Radio Galaxy Zoo Talk

If the Milky Way galaxy (SgrA*) were the host of a giant ...

  • JeanTate by JeanTate

    ... what would it look like, in the radio sky?

    I wrote an OT post in the Possible giant/ host (?) thread; here's part of it:

    And wildly speculating, would we have already detected our own galaxy's doublelobes, if they were ~1 Mpc giants? If they were faded relics?

    ivywong quickly set me straight about one mistake in my thinking (interferometric observations may not be able to detect diffuse emission over a large part of the sky, but 'big dish' observations certainly can*), but that turned my curiousity to the question of what jets and doublelobes would look like, from here on Earth, if SgrA* - the center of our galaxy, where the super-massive black hole lives - were the source?

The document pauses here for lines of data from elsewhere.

import Summits.Ventures.AbcSig.Rows.TemplateAB
import Summits.Ventures.AbcSig.Levels.N58
import Summits.Ventures.AbcSig.Levels.N232

/-!
# Venture AbcSig — ROW `C2aL29A45AB`: `29^m·xⁿ + 2^a·yⁿ = z²` (SECOND coefficient distribution of the cell; the distribution `xⁿ + 2^a·29^m·yⁿ = z²` is `Rows/C2aL29A45.lean`), class `a 45` (GENERATED by plean/leanrow.py)

HONEST FRAMING. A row of a COMPUTATION cell (`pub-abcsig`); a CONDITIONAL theorem, no claim on ABC or any summit.
Hypotheses: `BS04Package` (CITED), `DataComplete` at levels [58, 232] (COMPUTED, two-engine certified
level files), and the listed per-orbit exclusions `hX_…` (CITED — e.g. the cell's M6 Eisenstein certificates; the
row's R5 cell names each). Everything else is kernel-checked (`Rows/TemplateAB.lean`, `Levels/N….lean` — the SAME level files as the first distribution). Exponent
range: prime `n ≥ 11`, `n ≠ 29`; `B = 2^a 29^m` with `a, m < n` (n-th-power free).
Row of record:  (sha256 ; SIGNED 2026-08-22T08:50:29Z by referee (ref-g4)); its R0: THEOREM (sieve-complete) for all primes n >= 11 with n coprime to 464 — class: REPRODUCTION candidate of a BS04 Thm 1.3 cell (both distributions of AB; engines . Exponents left open by the row of record are excluded here via ; kernel-sieve residuals the row of record closes by a cell module (M6 Eisenstein / M4 Kraus certificates) appear as CITED hypotheses .
-/

namespace Summit.Ventures.AbcSig

/-- Row `C2aL29A45AB`: second coefficient distribution `29^m·xⁿ + 2^a·yⁿ = z²` (see module docstring). -/
theorem row_C2aL29A45AB (M : NewformModel) (hP : M.BS04Package)
    (hD58 : M.DataComplete 58 level58Orbits) (hD232 : M.DataComplete 232 level232Orbits)
    (n : ℕ) (hn : n.Prime) (hmin : 11 ≤ n) (hnℓ : n ≠ 29) (a m : ℕ) (ha : a = 4 ∨ a = 5) (hm : 1 ≤ m) (han : a < n) (hmn : m < n)
    
    (x y z : ℤ) (hxy1 : x * y ≠ 1) (hxy2 : x * y ≠ -1) : ¬ IsPrimitiveSolution (29 ^ m) (2 ^ a) 1 n x y z := by
  have hℓ : Nat.Prime 29 := by norm_num
  have h7 : 7 ≤ n := by omega
  have hS58 :=
    (level58_sieve n hn h7 (fun o => M.Excludes 58 o (famAB (29 ^ m) (2 ^ a) n (fun _ _ => True))) (fun h => absurd h (by simp only [List.mem_cons, List.not_mem_nil, or_false]; omega)))
  have hS232 :=
    (level232_sieve n hn h7 (fun o => M.Excludes 232 o (famAB (29 ^ m) (2 ^ a) n (fun _ _ => True))) (fun h => absurd h (by simp only [List.mem_cons, List.not_mem_nil, or_false]; omega)))
  exact rowC2aAB_a45 29 hℓ (by norm_num) M hP n hn h7 hnℓ hD232 hD58 a m ha hm han hmn
    hS232
    hS58 x y z hxy1 hxy2

end Summit.Ventures.AbcSig
/-! ### Field-valued stabilisers -/

/-- A finite-dimensional subspace `N` of the field `L` with `1 ∈ N` and `N N ⊆ N` is a subfield
(inverses: multiplication by `x ≠ 0` is an injective, hence surjective, endomorphism of `N`).
[cite: BachocSerraZemor2018Kneser, Section 2.3 (remark before Corollary 14)] -/
def toIntermediateField (N : Submodule F L) (h1 : (1 : L) ∈ N) (hmul : N * N ≤ N)
    [FiniteDimensional F N] : IntermediateField F L where
  toSubalgebra :=
    { carrier := N
      mul_mem' := fun ha hb => hmul (Submodule.mul_mem_mul ha hb)
      one_mem' := h1
      add_mem' := fun ha hb => N.add_mem ha hb
      zero_mem' := N.zero_mem
      algebraMap_mem' := fun c => by
        rw [Algebra.algebraMap_eq_smul_one]
        exact N.smul_mem c h1 }
  inv_mem' x (hx : x ∈ N) := by
    change x⁻¹ ∈ N
    by_cases hx0 : x = 0
    · simp [hx0]
    · let f : N →ₗ[F] N :=
        { toFun := fun y => ⟨x * y, hmul (Submodule.mul_mem_mul hx y.2)⟩
          map_add' := fun y z => by ext; simp [mul_add]
          map_smul' := fun c y => by ext; simp }
      have hinj : Function.Injective f := by
        intro y z hyz
        have : x * y = x * z := congrArg Subtype.val hyz
        exact Subtype.ext (mul_left_cancel₀ hx0 this)
      obtain ⟨y, hy⟩ := (LinearMap.injective_iff_surjective.mp hinj) ⟨1, h1⟩
      have hxy : x * y = 1 := congrArg Subtype.val hy
      have : (y : L) = x⁻¹ := by
        rw [← mul_inv_cancel₀ hx0] at hxy
        exact mul_left_cancel₀ hx0 hxy
      rw [← this]
      exact y.2

/-- Membership in `toIntermediateField N`. [folklore] -/
@[simp] theorem mem_toIntermediateField {N : Submodule F L} {h1 : (1 : L) ∈ N} {hmul : N * N ≤ N}
    [FiniteDimensional F N] {x : L} : x ∈ toIntermediateField N h1 hmul ↔ x ∈ N :=
  Iff.rfl

/-- `toIntermediateField N` has the same `F`-dimension as `N`. [folklore] -/
theorem finrank_toIntermediateField (N : Submodule F L) (h1 : (1 : L) ∈ N) (hmul : N * N ≤ N)
    [FiniteDimensional F N] : finrank F (toIntermediateField N h1 hmul) = finrank F N := by
  let e : ↥(toIntermediateField N h1 hmul) ≃ₗ[F] N :=
    { toFun := fun x => ⟨x.1, x.2⟩
      invFun := fun x => ⟨x.1, x.2⟩
      map_add' := fun _ _ => rfl
      map_smul' := fun _ _ => rfl
      left_inv := fun _ => rfl
      right_inv := fun _ => rfl }
  exact e.finrank_eq
import Literature.Probability.LatticeModels.CriticalFKIsingArmVanishes
import Literature.Probability.LatticeModels.CriticalTwoPointLower
import Literature.Probability.LatticeModels.GibbsStatesProofs
import Literature.Barriers.CriticalPhenomena.RandomClusterFirstOrderProofs
import HarnessLib

/-!
# The FK–Ising dictionary on `ℤ^d` at `q = 2`: `θ¹(1 - e^{-2β}, 2) = m*(β)`, `p_c(2) = 1 - e^{-2β_c}`, and `θ¹(p_c(2), 2) = 0` for `d ≥ 3`

Topic `Literature/Probability/LatticeModels`. Theorem-only file (no definitions, no named facts).
For the wired random-cluster quantities of the tree (`thetaWiredBox`, `thetaWired = θ¹`,
`rcCriticalProb = p_c(q)`, `Literature/Barriers/CriticalPhenomena/RandomClusterFirstOrder.lean`) and the
nearest-neighbour Ising model on `ℤ^d` (`spontaneousMagnetization = m*`, `criticalBeta = β_c`,
`IsingThermodynamics.lean`; `fkIsingParam β = 1 - e^{-2β}`, `RandomCluster.lean`, the Edwards–Sokal
parameter for `±1` spins):

* `thetaWired_fkIsingParam_two_eq_spontaneousMagnetization` — `θ¹(1 - e^{-2β}, 2) = m*(β)` for
  `β ≥ 0`, `d ≥ 1` (Grimmett 2006, Thm. (5.17), eq. (5.19) at `q = 2`): both sides are the limit of
  `φ¹_{Λ_{n+1},p,2}(0 ↔ ∂Λ_{n+1}) = ⟨σ_0⟩⁺_{Λ_n;β}` (`thetaWiredBox_succ_eq_isingCorr_plus`,
  `tendsto_thetaWiredBox_succ`, `tendsto_isingCorr_plus_box`);
* `rcCriticalProb_two_eq_fkIsingParam_criticalBeta` — `p_c(2) = 1 - e^{-2β_c(d)}` for `d ≥ 2`
  (Grimmett 2006, (5.2) with Thm. (5.17): the two critical points correspond under the monotone
  reparametrisation `β ↦ 1 - e^{-2β}`; uses `m*(β) = 0` for `β < β_c` and `m*(β) > 0` for `β > β_c`,
  both tree theorems, and NOT the value at `β_c`);
* `thetaWired_rcCriticalProb_two_eq_zero` — **`θ¹(p_c(2), 2) = 0` on `ℤ^d`, `d ≥ 3`**: the wired
  FK–Ising model does not percolate at its critical point, i.e. the `q = 2` random-cluster transition
  on `ℤ^d`, `d ≥ 3`, is continuous (Aizenman–Duminil-Copin–Sidoravicius 2015, Thm. 1.2 with Cor. 1.5(1),
  `m*(β_c) = 0`, tree theorem `spontaneousMagnetization_criticalBeta_eq_zero_holds`, read through (5.19)).
  Contrast: `RandomClusterFirstOrder_holds` (`θ¹(p_c(q), q) > 0` for `q > Q(d)`).

## References

* G. Grimmett, *The Random-Cluster Model*, Springer 2006: (5.1)–(5.4), Prop. (5.11), Thm. (5.17)
  eqs. (5.18)–(5.19); Thm. 1.16. [Grimmett2006]
* M. Aizenman, H. Duminil-Copin, V. Sidoravicius, *Random currents and continuity of Ising model's
  spontaneous magnetization*, Comm. Math. Phys. 334 (2015) 719–742, Thm. 1.2, Cor. 1.4, Cor. 1.5(1).
  [AizenmanDuminilCopinSidoraviciusCMP2015]
-/

noncomputable section

namespace Literature.Probability.LatticeModels

open Filter Topology Literature.Barriers.CriticalPhenomena

variable {d : ℕ}

/-! ### The Edwards–Sokal parameter `p = 1 - e^{-2β}` as a reparametrisation -/

/-- `β ↦ 1 - e^{-2β}` is strictly increasing. [cite: Grimmett2006, Thm. 1.16 (the parametrisation p = 1 - e^{-β J})] -/
theorem fkIsingParam_strictMono : StrictMono fkIsingParam := by
  intro a b hab
  have h : Real.exp (-2 * b) < Real.exp (-2 * a) := Real.exp_lt_exp.2 (by linarith)
  simp only [fkIsingParam]
  linarith

/-- The inverse parametrisation: for `p < 1`, `β(p) = -log(1 - p)/2` satisfies `1 - e^{-2β(p)} = p`.
[cite: Grimmett2006, Thm. 1.16 (the parametrisation p = 1 - e^{-β J})] -/
theorem fkIsingParam_neg_log_div_two {p : ℝ} (hp : p < 1) :
    fkIsingParam (-(Real.log (1 - p)) / 2) = p := by
  have h1 : 0 < 1 - p := by linarith
  simp only [fkIsingParam]
  rw [show -2 * (-(Real.log (1 - p)) / 2) = Real.log (1 - p) by ring, Real.exp_log h1]
  ring

/-- `β(p) = -log(1 - p)/2 ≥ 0` for `0 ≤ p < 1`. [cite: Grimmett2006, Thm. 1.16 (the parametrisation p = 1 - e^{-β J})] -/
theorem neg_log_div_two_nonneg {p : ℝ} (hp0 : 0 ≤ p) (hp1 : p < 1) :
    0 ≤ -(Real.log (1 - p)) / 2 := by
  have h : Real.log (1 - p) ≤ 0 := Real.log_nonpos (by linarith) (by linarith)
  linarith

/-! ### `θ¹(1 - e^{-2β}, 2) = m*(β)` -/

/-- **Grimmett 2006, Thm. (5.17), eq. (5.19) at `q = 2`**: the wired FK–Ising percolation
probability at `p = 1 - e^{-2β}` is the Ising spontaneous magnetisation, `θ¹(p, 2) = m*(β)`
(`β ≥ 0`, `d ≥ 1`). Both are limits of the same sequence `φ¹_{Λ_{n+1},p,2}(0 ↔ ∂Λ_{n+1}) =
⟨σ_0⟩⁺_{Λ_n;β,0}` (Edwards–Sokal with wired/plus boundary). [cite: Grimmett2006, Thm. (5.17), eq. (5.19)] -/
theorem thetaWired_fkIsingParam_two_eq_spontaneousMagnetization (hd : 0 < d) {β : ℝ} (hβ : 0 ≤ β) :
    thetaWired d (fkIsingParam β) 2 = spontaneousMagnetization d β := by
  have hp : fkIsingParam β ∈ Set.Icc (0 : ℝ) 1 := fkIsingParam_mem_Icc hβ
  have h1 : Tendsto (fun n : ℕ => thetaWiredBox d (fkIsingParam β) 2 (n + 1)) atTop
      (𝓝 (thetaWired d (fkIsingParam β) 2)) :=
    tendsto_thetaWiredBox_succ d hp (by norm_num)
  have h2 : Tendsto (fun n : ℕ => thetaWiredBox d (fkIsingParam β) 2 (n + 1)) atTop
      (𝓝 (spontaneousMagnetization d β)) := by
    have h := tendsto_isingCorr_plus_box (d := d) hβ 0 ({0} : Finset (Site d))
    rw [← spontaneousMagnetization_eq_plusCorr] at h
    exact h.congr fun n => (thetaWiredBox_succ_eq_isingCorr_plus hd hβ n).symm
  exact tendsto_nhds_unique h1 h2

/-! ### `p_c(2) = 1 - e^{-2β_c}` -/

/-- **The critical points correspond**: `p_c(2) = 1 - e^{-2β_c(d)}` on `ℤ^d`, `d ≥ 2`, where
`p_c(2) = sup {p ∈ [0,1] : θ¹(p,2) = 0}` (Grimmett 2006, (5.2)) and `β_c = inf {β ≥ 0 : m*(β) > 0}`.
Proof: by (5.19), `θ¹(1 - e^{-2β}, 2) = m*(β)` vanishes for `β < β_c` and is positive for
`β > β_c`; the value at `β_c` is not used. [cite: Grimmett2006, (5.2) with Thm. (5.17), eq. (5.19)] -/
theorem rcCriticalProb_two_eq_fkIsingParam_criticalBeta (hd : 2 ≤ d) :
    rcCriticalProb d 2 = fkIsingParam (criticalBeta d) := by
  have hd0 : 0 < d := by omega
  have hβc : 0 ≤ criticalBeta d := criticalBeta_nonneg d
  have hP : fkIsingParam (criticalBeta d) ∈ Set.Icc (0 : ℝ) 1 := fkIsingParam_mem_Icc hβc
  have hpc : rcCriticalProb d 2 ∈ Set.Icc (0 : ℝ) 1 := rcCriticalProb_mem_Icc d 2
  have h2 : (1 : ℝ) ≤ 2 := by norm_num
  refine le_antisymm ?_ ?_
  · -- `p_c(2) ≤ 1 - e^{-2β_c}`: otherwise some `p` strictly between them has `θ¹(p,2) = 0`
    -- (below `p_c`) and `θ¹(p,2) = m*(β(p)) > 0` (`β(p) > β_c`).
    by_contra h
    push Not at h
    obtain ⟨p, hPp, hppc⟩ := exists_between h
    have hp1 : p < 1 := hppc.trans_le hpc.2
    have hp0 : 0 ≤ p := hP.1.trans hPp.le
    set β := -(Real.log (1 - p)) / 2 with hβdef
    have hβ0 : 0 ≤ β := neg_log_div_two_nonneg hp0 hp1
    have hpβ : fkIsingParam β = p := fkIsingParam_neg_log_div_two hp1
    have hlt : criticalBeta d < β := by
      refine fkIsingParam_strictMono.lt_iff_lt.1 ?_
      rw [hpβ]; exact hPp
    have hpos : 0 < spontaneousMagnetization d β :=
      spontaneousMagnetization_pos_of_criticalBeta_lt_holds (d := d) (β := β) hd hlt
    have hzero : thetaWired d p 2 = 0 := thetaWired_eq_zero_of_lt_rcCriticalProb h2 hp0 hppc
    rw [← hpβ, thetaWired_fkIsingParam_two_eq_spontaneousMagnetization hd0 hβ0] at hzero
    linarith
  · -- `1 - e^{-2β_c} ≤ p_c(2)`: otherwise some `p` strictly between them has `θ¹(p,2) > 0`
    -- (above `p_c`) and `θ¹(p,2) = m*(β(p)) = 0` (`β(p) < β_c`).
    by_contra h
    push Not at h
    obtain ⟨p, hpcp, hpP⟩ := exists_between h
    have hp1 : p < 1 := hpP.trans_le hP.2
    have hp0 : 0 ≤ p := hpc.1.trans hpcp.le
    set β := -(Real.log (1 - p)) / 2 with hβdef
    have hβ0 : 0 ≤ β := neg_log_div_two_nonneg hp0 hp1
    have hpβ : fkIsingParam β = p := fkIsingParam_neg_log_div_two hp1
    have hlt : β < criticalBeta d := by
      refine fkIsingParam_strictMono.lt_iff_lt.1 ?_
      rw [hpβ]; exact hpP
    have hzero : spontaneousMagnetization d β = 0 :=
      spontaneousMagnetization_eq_zero_of_lt_criticalBeta_holds (d := d) (β := β) hβ0 hlt
    have hpos : 0 < thetaWired d p 2 := thetaWired_pos_of_rcCriticalProb_lt ⟨hp0, hp1.le⟩ hpcp
    rw [← hpβ, thetaWired_fkIsingParam_two_eq_spontaneousMagnetization hd0 hβ0] at hpos
    linarith

/-! ### Continuity of the wired FK–Ising transition on `ℤ^d`, `d ≥ 3` -/

/-- **`θ¹(p_c(2), 2) = 0` on `ℤ^d` for every `d ≥ 3`** (Aizenman–Duminil-Copin–Sidoravicius 2015,
Thm. 1.2 with Cor. 1.5(1): the spontaneous magnetisation of the nearest-neighbour Ising model is
continuous at `β_c` for `d ≥ 3` — tree theorem `spontaneousMagnetization_criticalBeta_eq_zero_holds`,
by the infrared bound and the random-current representation — combined with Grimmett 2006,
Thm. (5.17) eq. (5.19), `θ¹ = m*`, and `p_c(2) = 1 - e^{-2β_c}`): the wired random-cluster model with
`q = 2` does not percolate at its critical point. For `q > Q(d)` the opposite holds
(`RandomClusterFirstOrder_holds`). [cite: AizenmanDuminilCopinSidoraviciusCMP2015, Thm. 1.2 with Cor. 1.5 (1)] [cite: Grimmett2006, Thm. (5.17), eq. (5.19)] -/
theorem thetaWired_rcCriticalProb_two_eq_zero (hd : 3 ≤ d) :
    thetaWired d (rcCriticalProb d 2) 2 = 0 := by
  rw [rcCriticalProb_two_eq_fkIsingParam_criticalBeta (by omega),
    thetaWired_fkIsingParam_two_eq_spontaneousMagnetization (by omega) (criticalBeta_nonneg d)]
  exact spontaneousMagnetization_criticalBeta_eq_zero_holds hd

/-- The same at the Edwards–Sokal parameter: `θ¹(1 - e^{-2β_c(d)}, 2) = 0`, `d ≥ 3`.
[cite: AizenmanDuminilCopinSidoraviciusCMP2015, Thm. 1.2 with Cor. 1.5 (1)] -/
theorem thetaWired_fkIsingParam_criticalBeta_two_eq_zero (hd : 3 ≤ d) :
    thetaWired d (fkIsingParam (criticalBeta d)) 2 = 0 := by
  rw [thetaWired_fkIsingParam_two_eq_spontaneousMagnetization (by omega) (criticalBeta_nonneg d)]
  exact spontaneousMagnetization_criticalBeta_eq_zero_holds hd

end Literature.Probability.LatticeModels

end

    I'm sure this is the sort of thing some university professors set as homework assignments for their students, so it's not like the answers haven't already been worked out, but I thought it might be cool to have a go at working it out myself (or ourselves, if anyone would like to join in).

    A simple model to start with: a pair of linear jets, cross-sectional radius a few pc (say), ending in a pair of pancake-shaped lobes, orthogonal to the jets. Size of the lobes? Something typical for giants; radius 10 kpc? For fun, make the lobes as far from us as the biggest giant seen so far is from its host; what's that? ~ 4 Mpc? From there it's just turning the handle, I think, to describe the appearance on the sky, in terms of (apparent) size and shape.

    Estimating intensity may be a bit trickier ... the simplest assumption is that the jets and lobes are isotropic emitters, and we can just pick typical values from known giants (including that the jets are all but invisible).

    But - as raynorris points out in his excellent How do we know the radio emission from galaxies is synchrotron? thread - jets and lobes emit synchrotron (radio) radiation, and that is most certainly not isotropic! 😮 Further, none of our observations of the lobes in giants is from the perspective we'd view any Milky Way lobes: we'd be seeing 'the back' of the lobes, a viewpoint almost impossible for giants.

    So, for the lobes, perhaps start with isotropy, then dial it back, to 10% in the reverse direction, 1%, ... ?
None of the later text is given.